━━━━━ GIVEN ENTRIES

import Mathlib

/-!
# SoloInformed — the `k = 3` line count at `t = 1` (E(7,3))

Kernel rung of the solo-informed line ((16.12)(d), plan s26 item 2).  When two of the three unit
forms vanish identically on the pencil of the eight Kummer lines of a rigid `r⁻ = 1`, `t = 1` cell
field, the lines carrying a cubic Kummer class are the zeros on `ℙ¹(𝔽₇)` of a binary CUBIC form
`F(x, y) = a x³ + b x² y + c x y² + d y³`.  Counting the points `(1 : y)`, `y ∈ 𝔽₇`, and `(0 : 1)`
(where `F(0, 1) = d`), this file certifies the possible numbers of such lines: `0, 1, 2, 3` or `8`,
never `4, …, 7` (`soloInformed_cubicForm_zerosP1_seven`), with `8` only for the zero form
(`soloInformed_cubicForm_zerosP1_seven_eq_eight`), and the `p = 5` companion (`0, 1, 2, 3` or `6`).
The count is literally `p1Zeros p F` of `SoloInformedOneOrSix` (not imported here, to keep the file
self-contained).  Pure finite-field counting by `decide`; no number theory is asserted.
-/

namespace Summit.Langlands.Langlands.Theorems

/-- `p = 7`, `k = 3` at `t = 1`: a binary cubic form over `𝔽₇` has `0, 1, 2, 3` or `8` zeros on
`ℙ¹(𝔽₇)` (zeros `(1 : y)` counted by the filter, the point `(0 : 1)` by the `if`). -/
theorem soloInformed_cubicForm_zerosP1_seven (a b c d : ZMod 7) :
    (Finset.univ.filter fun y : ZMod 7 => a + b * y + c * y ^ 2 + d * y ^ 3 = 0).card
        + (if d = 0 then 1 else 0) ∈ ({0, 1, 2, 3, 8} : Finset ℕ) := by
  revert a b c d; decide

/-- … and all `8` points are zeros only for the zero form. -/
theorem soloInformed_cubicForm_zerosP1_seven_eq_eight (a b c d : ZMod 7)
    (h : (Finset.univ.filter fun y : ZMod 7 => a + b * y + c * y ^ 2 + d * y ^ 3 = 0).card
        + (if d = 0 then 1 else 0) = 8) :
    a = 0 ∧ b = 0 ∧ c = 0 ∧ d = 0 := by
  revert a b c d; decide

/-- `p = 5` companion: a binary cubic form over `𝔽₅` has `0, 1, 2, 3` or `6` zeros on `ℙ¹(𝔽₅)`. -/
theorem soloInformed_cubicForm_zerosP1_five (a b c d : ZMod 5) :
    (Finset.univ.filter fun y : ZMod 5 => a + b * y + c * y ^ 2 + d * y ^ 3 = 0).card
        + (if d = 0 then 1 else 0) ∈ ({0, 1, 2, 3, 6} : Finset ℕ) := by
  revert a b c d; decide

end Summit.Langlands.Langlands.Theorems
/-- `c_k(⊕ L_i) = e_k(x) ∈ K∙hᵏ` when every letter `x_i ∈ K∙h`. -/
theorem coeff_chernSplit_mem_span_pow {r : ℕ} {x : Fin r → R} {h : R} (hx : ∀ i, x i ∈ K ∙ h) (k : ℕ) :
    coeff k (chernSplit x) ∈ K ∙ h ^ k := by
  classical
  unfold chernSplit
  suffices hs : ∀ s : Finset (Fin r), ∀ k, coeff k (∏ i ∈ s, (1 + C (x i) * X)) ∈ K ∙ h ^ k from hs _ k
  intro s
  induction s using Finset.induction_on with
  | empty =>
    intro k
    rw [Finset.prod_empty, coeff_one]
    split_ifs with hk
    · subst hk; simp [Submodule.mem_span_singleton_self]
    · exact Submodule.zero_mem _
  | insert a s ha ih =>
    intro k
    rw [Finset.prod_insert ha]
    exact coeff_one_add_mul_mem (hx a) ih k

/-- **The virtual bundle `F′ − E′` has a unique total Chern series**: `c(E′)` has constant term `1`, hence is a unit of
`R⟦t⟧`, so `Φ · c(E′) = c(F′)` has exactly one solution `Φ = c(F′)·c(E′)⁻¹ =: c(F′ − E′)` (the hypothesis of the next
theorem is not vacuous and pins `Φ`). -/
theorem existsUnique_virtualChern {e f : ℕ} (l : Fin e → R) (m : Fin f → R) :
    ∃! Φ : R⟦X⟧, Φ * chernSplit l = chernSplit m := by
  have hu : constantCoeff (chernSplit l) = ((1 : Rˣ) : R) := by rw [constantCoeff_chernSplit]; rfl
  have hinv : chernSplit l * invOfUnit (chernSplit l) 1 = 1 := mul_invOfUnit _ _ hu
  refine ⟨chernSplit m * invOfUnit (chernSplit l) 1, ?_, ?_⟩
  · show chernSplit m * invOfUnit (chernSplit l) 1 * chernSplit l = chernSplit m
    rw [mul_assoc, mul_comm (invOfUnit _ _), hinv, mul_one]
  · intro Ψ hΨ
    calc Ψ = Ψ * (chernSplit l * invOfUnit (chernSplit l) 1) := by rw [hinv, mul_one]
      _ = chernSplit m * invOfUnit (chernSplit l) 1 := by rw [← mul_assoc, hΨ]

━━━━━━━━━━

Above are the records; from them, give again exactly the lines from the one containing "The count is" through the one containing "exact coeff_one_add_mul_mem (hx a) ih k", both included.

SOLUTION FOR THIS EXERCISE:
The count is literally `p1Zeros p F` of `SoloInformedOneOrSix` (not imported here, to keep the file
self-contained).  Pure finite-field counting by `decide`; no number theory is asserted.
-/

namespace Summit.Langlands.Langlands.Theorems

/-- `p = 7`, `k = 3` at `t = 1`: a binary cubic form over `𝔽₇` has `0, 1, 2, 3` or `8` zeros on
`ℙ¹(𝔽₇)` (zeros `(1 : y)` counted by the filter, the point `(0 : 1)` by the `if`). -/
theorem soloInformed_cubicForm_zerosP1_seven (a b c d : ZMod 7) :
    (Finset.univ.filter fun y : ZMod 7 => a + b * y + c * y ^ 2 + d * y ^ 3 = 0).card
        + (if d = 0 then 1 else 0) ∈ ({0, 1, 2, 3, 8} : Finset ℕ) := by
  revert a b c d; decide

/-- … and all `8` points are zeros only for the zero form. -/
theorem soloInformed_cubicForm_zerosP1_seven_eq_eight (a b c d : ZMod 7)
    (h : (Finset.univ.filter fun y : ZMod 7 => a + b * y + c * y ^ 2 + d * y ^ 3 = 0).card
        + (if d = 0 then 1 else 0) = 8) :
    a = 0 ∧ b = 0 ∧ c = 0 ∧ d = 0 := by
  revert a b c d; decide

/-- `p = 5` companion: a binary cubic form over `𝔽₅` has `0, 1, 2, 3` or `6` zeros on `ℙ¹(𝔽₅)`. -/
theorem soloInformed_cubicForm_zerosP1_five (a b c d : ZMod 5) :
    (Finset.univ.filter fun y : ZMod 5 => a + b * y + c * y ^ 2 + d * y ^ 3 = 0).card
        + (if d = 0 then 1 else 0) ∈ ({0, 1, 2, 3, 6} : Finset ℕ) := by
  revert a b c d; decide

end Summit.Langlands.Langlands.Theorems
/-- `c_k(⊕ L_i) = e_k(x) ∈ K∙hᵏ` when every letter `x_i ∈ K∙h`. -/
theorem coeff_chernSplit_mem_span_pow {r : ℕ} {x : Fin r → R} {h : R} (hx : ∀ i, x i ∈ K ∙ h) (k : ℕ) :
    coeff k (chernSplit x) ∈ K ∙ h ^ k := by
  classical
  unfold chernSplit
  suffices hs : ∀ s : Finset (Fin r), ∀ k, coeff k (∏ i ∈ s, (1 + C (x i) * X)) ∈ K ∙ h ^ k from hs _ k
  intro s
  induction s using Finset.induction_on with
  | empty =>
    intro k
    rw [Finset.prod_empty, coeff_one]
    split_ifs with hk
    · subst hk; simp [Submodule.mem_span_singleton_self]
    · exact Submodule.zero_mem _
  | insert a s ha ih =>
    intro k
    rw [Finset.prod_insert ha]
    exact coeff_one_add_mul_mem (hx a) ih k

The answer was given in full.